Vector Storage: - LanceDB for vector embeddings - HaikuRAG client for retrieval operations

5. Document Processing Pipeline

graph LR
    A[Upload Document] --> B[Create DocumentURI]
    B --> C[Hash & Store as Document]
    C --> D[Queue Workflow Run]
    D --> E[Validate Step]
    E --> F[Parse with Docling]
    F --> G[Chunk Text]
    G --> H[Generate Embeddings]
    H --> I[Store in LanceDB]
    I --> J[Update RAG Index]

6. External Services

Docling Server: - Document parsing service - Extracts text, structure, and metadata - Configurable via DOCLING_SERVER_URL

HaikuRAG: - RAG backend for document retrieval - Vector search and document management - Optional (controlled by DO_RAG setting)

Data Flow

Document Ingestion Flow

  1. Upload - Client uploads document via /api/v1/document/upload
  2. Hash & Dedupe - System computes SHA256 hash, checks for duplicates
  3. Create URI - Maps source URI to document hash
  4. Batch Assignment - Associates document with processing batch
  5. Workflow Creation - Creates WorkflowRun and RunSteps
  6. Worker Processing - Workers pick up and execute steps
  7. Status Updates - Database tracks step and run status
  8. Completion - Document marked complete when all steps succeed

Workflow Execution Flow

  1. Worker Startup - Worker registers and starts polling
  2. Step Selection - Worker queries for PENDING steps with FOR UPDATE lock
  3. Status Transition - PENDING → RUNNING → COMPLETED/ERROR/FAILED
  4. Step Execution - Calls registered handler method
  5. Artifact Storage - Saves intermediate results
  6. Retry Logic - Automatic retry on ERROR status
  7. Run Completion - Aggregates step status to run status
  8. Group Completion - Aggregates run status to group status

Configuration

Configuration via environment variables with pydantic-settings:

  • Database connection
  • File storage paths
  • Worker concurrency settings
  • External service URLs
  • Workflow and parameter directories

See src/soliplex_ingester/lib/config.py:15 for full configuration schema.

Scalability

Horizontal Scaling: - Multiple workers can run concurrently - Database row-level locking prevents duplicate processing - Stateless API servers can be load balanced

Vertical Scaling: - Configurable concurrency per worker - Batch size controls for embedding operations - Connection pooling for database access

Workflow Parallelism: - Multiple workflows can process simultaneously - Steps within a workflow run sequentially - Different documents process independently

Technology Stack

  • Web Framework: FastAPI 0.120+
  • Database ORM: SQLModel 0.0.27+
  • Async Runtime: asyncio
  • CLI: Typer
  • Document Parsing: Docling
  • Vector DB: LanceDB 0.25+
  • RAG: HaikuRAG
  • Storage: OpenDAL (multi-backend support)

Extension Points

Custom Workflow Steps: Define custom step handlers by: 1. Creating a new async function matching the EventHandler signature 2. Registering in workflow YAML configuration 3. Implementing retry logic and error handling

Custom Storage Backends: Configure via FILE_STORE_TARGET environment variable and OpenDAL configuration.
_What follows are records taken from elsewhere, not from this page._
import Literature.Probability.RandomPlanarGeometry.SAWWordAutomata
import Mathlib.Analysis.SpecialFunctions.Pow.Real
import Mathlib.Analysis.SpecificLimits.Basic
import Std.Data.HashMap
import HarnessLib

/-!
# Finite-memory automata (Pönitz–Tittmann) and certified upper bounds `μ(ℤ²) ≤ N/D`

Topic `Literature/Probability/RandomPlanarGeometry` (continues `SAWWordAutomata.lean`). Pönitz and
Tittmann (2000) bound the connective constant from above by the growth rate of the *walks with
memory `k`* (no loop of length `≤ k`), computed as the largest eigenvalue of an automatically
generated automaton whose states are the walk suffixes that can still be closed to a loop within
the memory (`|a| + ‖end a‖₁ ≤ k`). This file makes that bound kernel-checkable:

* `FiniteMemory.ptStep K` — the automaton on step words (`SAWWords.lean`): append the letter, kill
  the run if the suffix closes a loop, otherwise truncate to the longest closable suffix; it is
  proved that **every self-avoiding word survives** (`run_ne_none_of_isSAW`: the state is always a
  suffix of the input, and a suffix of a self-avoiding word is self-avoiding);
* `FiniteMemory.check K N D iters` — an executable certificate check: an (untrusted) breadth-first
  search enumerates the reachable states and an integer power iteration proposes a weight `v`;
  the (verified) function `verify` then checks closure and the Collatz–Wielandt inequalities
  `D Σ_d v(ptStep a d) ≤ N v(a)`, i.e. a `WordAutomaton.Certificate`;
* `count_mul_pow_le_of_check : check K N D iters = true → cₙ Dⁿ ≤ Nⁿ 2⁴¹` and
  **`connectiveConstant_le_of_check : check K N D iters = true → μ(ℤ²) ≤ N/D`**.

The evaluation `check 16 2695 1000 50 = true` (467 249 states, P–T Table 2: `μ ≤ 2.6939` for
`k = 16`) is one `native_decide` in `SAWFiniteMemory16.lean`, giving `μ(ℤ²) ≤ 2.695 ≤ 2.7`.

## References

* A. Pönitz, P. Tittmann, *Improved upper bounds for self-avoiding walks in ℤᵈ*, Electron. J.
  Combin. 7 (2000) R21, §2 (the automaton), §3 (eigenvalue bound), Table 2.
* N. Madras, G. Slade, *The Self-Avoiding Walk* (1993), §1.2 (`μ = infₙ cₙ^{1/n}`).
-/

open Finset Filter Topology Literature.Probability.LatticeModels
open scoped BigOperators

namespace Literature.Probability.RandomPlanarGeometry.SAW

namespace FiniteMemory

/-! ### Integer-pair coordinates (the executable model) -/

/-- The pair of coordinates of a site of `ℤ²`. [folklore] -/
def toPair (x : Site 2) : ℤ × ℤ := (x 0, x 1)

/-- `toPair` is injective. [folklore] -/
theorem toPair_injective : Function.Injective toPair := by
  intro x y h
  simp only [toPair, Prod.mk.injEq] at h
  funext i
  fin_cases i
  · exact h.1
  · exact h.2

/-- Move the pair `p` by one step in direction `d`. [folklore] -/
def pxy (d : Step) (p : ℤ × ℤ) : ℤ × ℤ := (p.1 + Step.dx d, p.2 + Step.dy d)

/-- `toPair (x + vec d) = pxy d (toPair x)`. [folklore] -/
@[simp] theorem toPair_add_vec (x : Site 2) (d : Step) : toPair (x + Step.vec d) = pxy d (toPair x) := by
  simp [toPair, pxy]

/-- Endpoint of a word in pair coordinates (left fold). [folklore] -/
def pEnd (a : List Step) : ℤ × ℤ := a.foldl (fun p d => pxy d p) (0, 0)

/-- The visited vertices of a word in pair coordinates (`List.scanl`). [folklore] -/
def pVerts (a : List Step) : List (ℤ × ℤ) := a.scanl (fun p d => pxy d p) (0, 0)

/-- `ℓ¹` distance of two pairs. [folklore] -/
def dist1 (p q : ℤ × ℤ) : ℕ := (p.1 - q.1).natAbs + (p.2 - q.2).natAbs

/-- Folding the steps of `a` from `toPair x` reaches `toPair (x + wEnd a)`. [folklore] -/
theorem foldl_pxy_eq (a : List Step) (x : Site 2) :
    a.foldl (fun p d => pxy d p) (toPair x) = toPair (x + wEnd a) := by
  induction a generalizing x with
  | nil => simp
  | cons d a ih =>
    rw [List.foldl_cons, ← toPair_add_vec, ih, wEnd_cons, add_assoc]

/-- `pEnd a = toPair (wEnd a)`. [folklore] -/
theorem pEnd_eq (a : List Step) : pEnd a = toPair (wEnd a) := by
  have := foldl_pxy_eq a 0
  rw [zero_add] at this
  rw [← this, pEnd]
  rfl

/-- Membership in a `scanl`: the partial folds. [folklore] -/
theorem mem_scanl_iff {α β : Type*} (f : β → α → β) (b : β) (l : List α) (q : β) :
    q ∈ List.scanl f b l ↔ ∃ i ≤ l.length, q = List.foldl f b (l.take i) := by
  induction l generalizing b with
  | nil => simp
  | cons x l ih =>
    rw [List.scanl_cons, List.mem_cons, ih]
    constructor
    · rintro (rfl | ⟨i, hi, rfl⟩)
      · exact ⟨0, Nat.zero_le _, rfl⟩
      · exact ⟨i + 1, by simpa using hi, rfl⟩
    · rintro ⟨i, hi, rfl⟩
      cases i with
      | zero => exact Or.inl rfl
      | succ i => exact Or.inr ⟨i, by simpa using hi, rfl⟩

/-- The vertices of `pVerts a` are the `toPair (traj a i)`, `i ≤ |a|`. [folklore] -/
theorem mem_pVerts_iff (a : List Step) (q : ℤ × ℤ) :
    q ∈ pVerts a ↔ ∃ i ≤ a.length, q = toPair (traj a i) := by
  rw [pVerts, mem_scanl_iff]
  refine exists_congr fun i => and_congr_right fun _ => ?_
  have := foldl_pxy_eq (a.take i) 0
  rw [zero_add] at this
  rw [traj, ← this]
  rfl

/-! ### The Pönitz–Tittmann automaton -/

/-- **One step of the memory-`K` automaton** (Pönitz–Tittmann 2000, §2, "automatic generation of
finite automata for counting walks with finite memory"): from the state `a` (a step word, the
remembered suffix) on the letter `d`, kill the run if the new endpoint is a vertex of `a` (a loop
of length `≤ K` closes), otherwise keep the longest suffix `b` of `a ++ [d]` with
`|b| + ‖start b - end b‖₁ ≤ K` (the part that can still contribute to a loop of length `≤ K`).
[cite: PonitzTittmann2000, §2] -/
def ptStep (K : ℕ) (a : List Step) (d : Step) : Option (List Step) :=
  let e := pxy d (pEnd a)
  let vs := pVerts a
  if e ∈ vs then none
  else
    let L := a.length + 1
    let j := ((vs.zipIdx).takeWhile fun pi => decide (K < (L - pi.2) + dist1 pi.1 e)).length
    some ((a ++ [d]).drop j)

/-- The new state is a suffix of the old state with the letter appended. [folklore] -/
theorem ptStep_suffix {K : ℕ} {a b : List Step} {d : Step} (h : ptStep K a d = some b) :
    b <:+ a ++ [d] := by
  unfold ptStep at h
  simp only at h
  split_ifs at h
  rw [Option.some.injEq] at h
  rw [← h]
  exact List.drop_suffix _ _

/-- A self-avoiding input is never killed: if `a ++ [d]` is self-avoiding then `ptStep K a d`
is defined. [cite: PonitzTittmann2000, §2] -/
theorem ptStep_ne_none {K : ℕ} {a : List Step} {d : Step} (h : IsSAW (a ++ [d])) :
    ptStep K a d ≠ none := by
  unfold ptStep
  simp only
  split_ifs with hmem
  · exfalso
    obtain ⟨i, hi, he⟩ := (mem_pVerts_iff a _).1 hmem
    rw [pEnd_eq, ← toPair_add_vec] at he
    have he' := toPair_injective he
    -- `traj (a ++ [d]) (|a| + 1) = traj (a ++ [d]) i` with `i ≤ |a|`
    have h1 : traj (a ++ [d]) (a.length + 1) = wEnd a + Step.vec d := by
      rw [traj_append_right a [d] 1]
      simp [traj]
    have h2 : traj (a ++ [d]) i = traj a i := traj_append_left a [d] hi
    have hinj := (isSAW_iff_injOn _).1 h
    have := hinj (show a.length + 1 ∈ {j | j ≤ (a ++ [d]).length} by simp)
      (show i ∈ {j | j ≤ (a ++ [d]).length} by simp; omega) (by rw [h1, h2, he'])
    omega
  · exact Option.some_ne_none _

/-- **Every self-avoiding word survives the memory-`K` automaton**, and its state is a suffix of
the word read. [cite: PonitzTittmann2000, §2] -/
theorem run_eq_some_of_isSAW (K : ℕ) (w : List Step) (h : IsSAW w) :
    ∃ a, WordAutomaton.run (ptStep K) w = some a ∧ a <:+ w := by
  induction w using List.reverseRecOn with
  | nil => exact ⟨[], rfl, List.suffix_refl _⟩
  | append_singleton w d ih =>
    have hw : IsSAW w := by simpa using h.take w.length
    obtain ⟨a, ha, hsuf⟩ := ih hw
    obtain ⟨t, rfl⟩ := hsuf
    have had : IsSAW (a ++ [d]) := by
      have := h.drop t.length
      simpa using this
    cases hs : ptStep K a d with
    | none => exact absurd hs (ptStep_ne_none had)
    | some b =>
      refine ⟨b, by rw [WordAutomaton.run_append_singleton, ha, Option.bind_some, hs], ?_⟩
      exact (ptStep_suffix hs).trans ⟨t, (List.append_assoc t a [d]).symm⟩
Custom Lifecycle Events: Add event handlers in workflow configuration to respond to: - GROUP_START / GROUP_END - ITEM_START / ITEM_END - STEP_START / STEP_END - ITEM_FAILED / STEP_FAILED

Monitoring

Database Tables: - workflowrun - Track run status and duration - runstep - Monitor individual step execution - workcheckin - Worker health and activity - lifecyclehistory - Audit trail of events

Metrics Available: - Document processing throughput - Step success/failure rates - Worker utilization - Processing durations - Batch completion times

Access via /api/v1/stats/* endpoints.